I enthusiastically soaked myself in this exotic culture like I was basking in the warmth of the sun. Spanish was the second language, and I wished I knew how to “hablar español.” Southern California was a place where Mexicans, who had risked their lives crossing the border illegally, slaved away as fruit pickers or worked secretly in the kitchens of popular restaurants. Homes had roofs made of terra cotta tiles and were often decorated in Southwestern turquoise and salmon colors. Even the vegetation spurred my soul: palm trees galore; beach areas covered in thick-leaved, green ice plants with magenta blooms; masses of large trumpet-shaped hibiscus flowers in red, orange, yellow, pink, purple, and white; spiky Mojave yucca plants; fences lined with vibrant, papery Bougainvillea; cheerful flocks of Bird of Paradise flowers proudly displaying their orange plumes; night-blooming jasmine seductively scenting the air. Even the freeway medians and roadsides were lush with lemon-yellow and hot-pink flowering bushes. This piquant, tropical paradise felt worlds away from the gray, frigid Michigan, of my youth.

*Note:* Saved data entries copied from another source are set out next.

import Mathlib
import Summits.ValiantsHypothesis.ValiantsHypothesis.Theorems.NewtonUnitEquationsNewtonTauWeakCornerWords

/-!
# `NewtonTauWeak` (stmt-ValiantsHypothesis-5904), line `binomial-normal-form`, stub `fixedKCoincidence_t2_K3`:
# the Laurent frame — separated products as Laurent polynomials, weights of supports, initial exponents

Support file for the registered sub-stub `fixedKCoincidence_t2_K3` (FixedKCoincidence at `t = 2`, `K = 3`)
of the crux `Summit.ValiantsHypothesis.ValiantsHypothesis.Theses.NewtonUnitEquations.NewtonTauWeak`.

The corner model of `…CornerDefs.lean` (lead c2) describes the coefficient of a lattice point in
`κ₁ Π_e U_e(X^{E_e}) + κ₂ Π_e W_e(X^{E_e})` as a FIBRE SUM over the word box.  To connect it with the actual
sum of three binomial products (flip identity, division by the lowest product) we realise the separated
products inside the ring of bivariate LAURENT polynomials `𝕃 = ℂ[ℤ²]` (`AddMonoidAlgebra ℂ (Fin 2 → ℤ)`):
`U_e(X^{E_e})` is `Polynomial.eval₂ singleZeroRingHom (single E_e 1) U_e`, and the separated product is their
product over `e`.  This file proves: the word expansion of a separated product and its coefficient formula
(`k2_sepProd_eq_sum`, `k2_coeff_sepProd` — the bridge to `fibreSum`), weights of supports of products and
sums, and the calculus of `w`-INITIAL exponents (unique weight-minimal support point): invariance under a
unit-like factor (`k2_isInit_mul_unit`), under heavy perturbations (`k2_isInit_of_heavy`), shifts and scalars.

No definitions (the Laurent objects are written out; `wt`, `push`, `sepCoeff`, `box` are the corner-model
objects). [folklore]
-/

-- the namespace mandated for this Theorems file repeats the component `ValiantsHypothesis`
set_option linter.dupNamespace false

noncomputable section

open scoped BigOperators Polynomial
open AddMonoidAlgebra

namespace Summit.ValiantsHypothesis.ValiantsHypothesis.Theorems.NewtonTauWeakCorner

/-! ## §1 Word expansion of a separated product in the Laurent ring `ℂ[ℤ²]` -/

/-- A univariate polynomial of degree `≤ D` pushed along a direction `E ∈ ℤ²`:
`P(X^E) = Σ_{i ≤ D} [s^i]P · X^{iE}` in `ℂ[ℤ²]`. [folklore] -/
theorem k2_eval₂_eq_sum (E : Fin 2 → ℤ) (P : ℂ[X]) {D : ℕ} (hP : P.natDegree ≤ D) :
    Polynomial.eval₂ (singleZeroRingHom (R := ℂ) (M := Fin 2 → ℤ)) (single E (1 : ℂ)) P
      = ∑ i ∈ Finset.range (D + 1), single ((i : ℤ) • E) (P.coeff i) := by
  rw [Polynomial.eval₂_eq_sum_range' _ (Nat.lt_succ_of_le hP)]
  refine Finset.sum_congr rfl fun i _ => ?_
  rw [single_pow, one_pow]
  show single 0 (P.coeff i) * single (i • E) 1 = _
  rw [single_mul_single, zero_add, mul_one, natCast_zsmul]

The people scene enthralled me as well. I was fascinated by anyone who had shunned the normal life of nine-to-five jobs, broken all of the rules, and risked everything to find something better. Many of these people were artists who showed their artistic creations at Intarsia Gallery where I worked. Take Molly, for instance. She was a handsome, thirty-ish, tall, leggy, tan runner with a short, black, pixie haircut, who painted abstract designs on silk neckties and scarves. When hanging out in Paris some years earlier, she had seen an advertisement for silk-painting classes in the back of a magazine. She learned the trade and now made a living selling her hand-painted ties and scarves in shops around San Diego. She also cooked for a family or two and would travel with them on their boats as their private chef. I collected delicious recipes from her: basil beer bread, mint-chocolate brownies, carrot cake with cream cheese frosting, and ginger-soy chicken (chicken breast marinated in soy sauce, lemon juice, fresh grated ginger root, minced garlic, and a touch of sugar and then grilled).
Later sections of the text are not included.